One analyst boosts the ego and valuation of Rambus, a developer of high-speed DRAM technologies.

    One analyst today boosted the ego and valuation of Rambus (RMBS), a developer of high-speed DRAM technologies.

    Robert Chaplinski, an analyst with Hambrecht & Quist, today doubled his price target for the Mountain View, California-based company, which licenses technology that speeds the transmission of data from memory chips to processors.

    Chaplinski raised his price target to $100 per share, from the previous target of $50 a share, and reiterated his "buy" rating on the stock.

    The stock surged 42 percent on the analyst's positive reinforcement. Rambus stock closed at 60-15/16, up 17-15/16 from yesterday's close of 43. Volume exceeded 5 million shares, about ten times the company's average daily trading.

    In a report released alongside the bumped-up target price, the analyst said the level of risk surrounding the company's long-term financial outlook has been reduced as Intel received working silicon for its Direct Rambus-based PC memory chipset ahead of schedule.
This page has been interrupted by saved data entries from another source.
/-!
# Crux `H413`, line LH4 «(D-RAM) FOUR-FRAME» road — unit U2H, (ρ2b′-X), organ O-Lit brick 2, file (ε): SOCKET A — THE OPPOSITE-SIGN LITERAL `ta` AT A WILD PLACE

Cell `hodgecm-mathlib` (D-0151), FLOOR 0, crux item H413 = `stmt-HodgeConjecture-24833`, route of record `HCCMUnconditional`; squad F0∕P3c∕LH4; registered stub served:
`F0P3cDyRamFourFrameU2H.stub_U2H_fixedPointCensus_typeTwo_unit0` ((ρ2b′-X), U2H ED. 15 :418) through RHO2BX-ORDER v1's head-of-organs in hypothesis form
(LH4-p14 (g4) `F0P3cDyRamFixedPointCensusTypeTwoOfOrgans.hOrgNV_at_of_organs (hLitA) (hCensus)`): THIS FILE IS `hLitA`'s supplier.  THEOREMS ONLY (no `def`, no instance, no
notation, no `sorry`); lane `--supports stmt-HodgeConjecture-24833 --as helper` (count-neutral).

WHAT THIS FILE DOES.  At a ramified non-split CM place `w ∣ v` with datum `(σ_w, ϖ, d, t_E)` (ANY residue characteristic), for EVERY `G`-regular TYPE-(2) `γ_H = (γ₂, u) ∈ H_v`
(`χ_{γ₂,w}` rootless): there is a match `ta ∈ G_v = U(Φ₃)(L⁺_v)` of `γ_H` in the class of `κ`-sign `−1`, TOGETHER WITH ITS BLOCK LETTERS — `ι_w(ta) = P₁·endoGL(γ₁, u_w)·P₁⁻¹`,
`ᵗσ_w(P₁)·Φ₃·P₁ = diag(dg₀, dg₁) ⊥ (η)` with `σ`-fixed UNITS `dg₀, dg₁, η`, `η` NOT a norm from `L_w`, `γ₁ ∈ U(σ_w, diag dg)` with the characteristic polynomial of `γ₂,w` — the
letters of LH4-p14 (g4)'s `SOCKET-hLitA.v1` minus (≠1) its two unit-level anisotropy clauses (tame-only: false at wild `w`, e.g. `diag(1, −3)` over `ℚ₂(i)`) and (≠2) the
integrality of `γ₁` (a census fact about level-`0` order lattices on the anisotropic side, to be supplied from the T5(−) heads if the payer's fibration wants it).
Assembly (`exists_oppositeLiteral_wild`): the line model of `(Φ₂, γ₂)` (★ T3-E head p857432 `exists_eigenPackage` on a global representative ★ `exists_isSquare_inv_mul_coe_of_ne_zero`
of the discriminant class, ★ part 1 p857255 `exists_lineModel`, ★ `map_h_eq_h_of_hermitian`) ⟶ the twist scalar `n₀` with non-norm norm (★ (β) p857496) ⟶ the partner plane `Ψ₀`
(★ (α) p857468: `γ₂ ∈ U(Ψ₀)`, `det Ψ₀ = det Φ₂·N(n₀)`) ⟶ the wild literal `Y ∈ U(σ_w, J₀)` with its block letters ((δ) `exists_anisotropicLiteral_wild_of_partner`) ⟶ pull-back
`ta := e⁻¹(Y)` along the one-place frame at `A = 1` (★ p846897 clause (iii): matched) ⟶ `κ_v(γ_H, ta) = −(1, θ)_v = −1` (★ brick 1 p857204
`finKappaAt_eq_neg_hilbertSymbol_of_nonNorm_length_anyPlace` at `y_λ = 1`, the `u`-eigenvector `P₁e₁` having the NON-NORM length `η`).
Helpers: `unitary_two_det_trace` (a `σ`-unitary `2 × 2` block has `D·σD = 1`, `t = D·σt`), `diagTwo_eq_diagonal`.
HONEST LABEL.  Count-neutral helper; (ρ2b′-X) stays an OPEN prover target; `HC_CM` is proved only modulo the 7 printed citations (2 remaining named inputs: hLiu418 =
`stmt-HodgeConjecture-24832`, h413 = `stmt-HodgeConjecture-24833`) until rung 0 closes.

## References
* [Rogawski1990] J. D. Rogawski, *Automorphic Representations of Unitary Groups in Three Variables*, Ann. of Math. Stud. 123 (1990), §3.5 Prop. 3.5.2 (c) p. 26, §3.6 p. 31,
  §4.8 Case (a) p. 53, §4.9 Prop. 4.9.1 p. 55, Lemma 4.9.3 p. 56.
* [LabesseLanglands1979] J.-P. Labesse, R. P. Langlands, *L-indistinguishability for SL(2)*, Canad. J. Math. 31 (1979), §2 pp. 8–10.
* [LanglandsShelstad1987] R. P. Langlands, D. Shelstad, *On the definition of transfer factors*, Math. Ann. 278 (1987), §1.
-/

set_option autoImplicit false

noncomputable section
    "This level of silicon availability...indicates that Intel remains committed to making Direct Rambus technology the industry standard for PC main memory," said the report, adding that ten of the top ten worldwide DRAM manufacturers have licensed the technology. Chaplinski said that fact, along with Intel's successful development, "suggests the competitive landscape continues to evolve in Rambus' favor."

    Mark Edelstone, an analyst with Morgan Stanley Dean Witter, agreed that the company is extremely well-placed going forward, but he would not comment on other analysts' predictions or price targets.
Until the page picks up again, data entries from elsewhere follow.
/-- the B7-facing identity: at every level the Hodge-form model operator minus row B2's `covLapC` IS `hodgeCorr`. [folklore] -/
theorem hodgeForm_sub_covLapC_eq_hodgeCorr (Rb : (k : ℕ) → Fin d → Tor (fine (lev L k) M) → Matrix o o ℂ) (k : ℕ) :
    lift (fine (lev L k) M)
        ((2 : ℂ)⁻¹ • ((curlOp (D0 (fine (lev L k) M) (((lev L k : ℕ) : ℂ)) (Rb k)))ᴴ * curlOp (D0 (fine (lev L k) M) (((lev L k : ℕ) : ℂ)) (Rb k)))
          + (divOp (D0 (fine (lev L k) M) (((lev L k : ℕ) : ℂ)) (Rb k)))ᴴ * divOp (D0 (fine (lev L k) M) (((lev L k : ℕ) : ℂ)) (Rb k)))
      - covLapC (fine (lev L k) M) (((lev L k : ℕ) : ℂ)) (slotLift (fine (lev L k) M) (Rb k)) = hodgeCorr L M Rb k :=
  hodge_sub_covLapC (fine (lev L k) M) _ (Rb k)

/-- **`hodgeCorr` AS A SUM OF `d²` CATALOGUE TERMS** `siteMul (holTower ν μ k)·(cSwap ν μ k·((S_μᴴS_ν) ⊗ 1))`. [folklore] -/
theorem hodgeCorr_eq_sum (Rb : (k : ℕ) → Fin d → Tor (fine (lev L k) M) → Matrix o o ℂ) (k : ℕ) :
    hodgeCorr L M Rb k = ∑ ν, ∑ μ, siteMul (holTower L M Rb ν μ k)
      * (cSwap L M (o := o) ν μ k * ((shiftM (fine (lev L k) M) μ)ᴴ * shiftM (fine (lev L k) M) ν) ⊗ₖ (1 : Matrix o o ℂ)) :=
  lift_commOp_D0_eq_sum (fine (lev L k) M) _ (Rb k)

/-- **`PerturbationLaws` FOR THE WEITZENBÖCK CORRECTION** (row B2.w-laws' END, generic in the mixed-shift law): if the `d²` holonomy towers
are bounded two-level-consistent colour data (`hz`; NE3's currency) and the mixed two-step shifts obey `ShiftLaws` with constant `cm` (`hS`; the
owner's `ShiftedZerothOrder.shiftLaws_mixed` gives `cm = 2Cst`), then
`PerturbationLaws (Δ_a⊗1) (hodgeCorr Rb) (J⊗1) (d²·αCst) (k ↦ d²·Cst(α·cm + βCst)·L^{−k})`. [folklore] -/
theorem perturbationLaws_hodgeCorrection_of_shiftLaws {Rb : (k : ℕ) → Fin d → Tor (fine (lev L k) M) → Matrix o o ℂ} {α β cm : ℝ}
    (hz : ∀ ν μ, BoundedBackgroundM L M (holTower L M Rb ν μ) α β)
    (hS : ∀ μ ν, ShiftLaws L M a ha (fun k => ((shiftM (fine (lev L k) M) μ)ᴴ * shiftM (fine (lev L k) M) ν) ⊗ₖ (1 : Matrix o o ℂ)) cm) :
    PerturbationLaws (Dc L M a ha) (hodgeCorr L M Rb) (Jc L M)
      ((d : ℝ) ^ 2 * (α * Cst d a)) (fun k => (d : ℝ) ^ 2 * (Cst d a * (α * cm + β * Cst d a)) * ((L : ℝ)⁻¹) ^ k) := by
  have e : hodgeCorr L M Rb = fun k => ∑ ν ∈ (Finset.univ : Finset (Fin d)), ∑ μ ∈ (Finset.univ : Finset (Fin d)),
      siteMul (holTower L M Rb ν μ k)
        * (cSwap L M (o := o) ν μ k * ((shiftM (fine (lev L k) M) μ)ᴴ * shiftM (fine (lev L k) M) ν) ⊗ₖ (1 : Matrix o o ℂ)) :=
    funext fun k => hodgeCorr_eq_sum L M Rb k
  rw [e]
  have h := perturbationLaws_finsetSum (Finset.univ : Finset (Fin d)) (D := Dc L M a ha) (J := Jc L M (o := o))
    (P := fun ν k => ∑ μ ∈ (Finset.univ : Finset (Fin d)), siteMul (holTower L M Rb ν μ k)
      * (cSwap L M (o := o) ν μ k * ((shiftM (fine (lev L k) M) μ)ᴴ * shiftM (fine (lev L k) M) ν) ⊗ₖ (1 : Matrix o o ℂ)))
    (κ := fun _ => ∑ _μ ∈ (Finset.univ : Finset (Fin d)), α * Cst d a)
    (e := fun _ k => ∑ _μ ∈ (Finset.univ : Finset (Fin d)), Cst d a * (α * cm + β * Cst d a) * ((L : ℝ)⁻¹) ^ k)
    fun ν _ => perturbationLaws_finsetSum (Finset.univ : Finset (Fin d))
      fun μ _ => perturbationLaws_siteMul_swap_mul L M a ha (hz ν μ) ν μ (hS μ ν)
  refine PerturbationAlgebra.perturbationLaws_mono h (le_of_eq ?_) fun k => le_of_eq ?_
  · simp only [Finset.sum_const, Finset.card_univ, Fintype.card_fin]; ring
  · simp only [Finset.sum_const, Finset.card_univ, Fintype.card_fin]; ring

/-- at the trivial background the correction VANISHES (`holField 1 = 0`), so `Δ_a⊗1 + hodgeCorr 1 = Δ_a⊗1` BY CONSTRUCTION (c5). [folklore] -/
theorem hodgeCorr_trivial (k : ℕ) : hodgeCorr L M (fun k _ (_ : Tor (fine (lev L k) M)) => (1 : Matrix o o ℂ)) k = 0 := by
  rw [hodgeCorr_eq_sum]
  refine Finset.sum_eq_zero fun ν _ => Finset.sum_eq_zero fun μ _ => ?_
  have h0 : holTower L M (fun k _ (_ : Tor (fine (lev L k) M)) => (1 : Matrix o o ℂ)) ν μ k = fun _ => 0 := by
    funext i; simp [holTower, holField]
  rw [h0]
  have hs : siteMul (fun _ : idx L M k => (0 : Matrix o o ℂ)) = 0 := by
    have h := siteMul_smul (0 : ℂ) (fun _ : idx L M k => (1 : Matrix o o ℂ))
    simp only [zero_smul] at h
    exact h
  rw [hs, Matrix.zero_mul]

end Tower

/-! ## §4 (v1.1 append) The mixed-shift law DISCHARGED by the owner's `shiftLaws_mixed` (`ShiftedZerothOrder` v1.1, p209079/p209934) -/

section Discharged

variable (L : ℕ) [NeZero L] (M : Fin d → ℕ) [hM : ∀ μ, NeZero (M μ)] (a : ℝ) (ha : 0 < a) {o : Type*} [Fintype o] [DecidableEq o]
    "They are well-positioned to become the predominate main memory for the PC market in 1999," Edelstone said. "Rambus licenses their technology, and it will become the next memory standard. They may start slow, but they will build momentum."

    The H&Q analyst said that, by 1999, Rambus penetration of the PC DRAM market should reach 10 percent. He estimated that penetration would increase to 40 percent by the year 2001, as the next-generation chips move into the mainstream.

    In its most recent quarter ending September 30, Rambus reported revenue of $7.8 million, up from $3.4 million reported a year earlier. Net income for the quarter was $1.1 million, or 4 cents a share, compared with a loss of $1.1 million, or 18 cents a share.

    Rambus generates all of its revenue by licensing its technology, not from selling chips.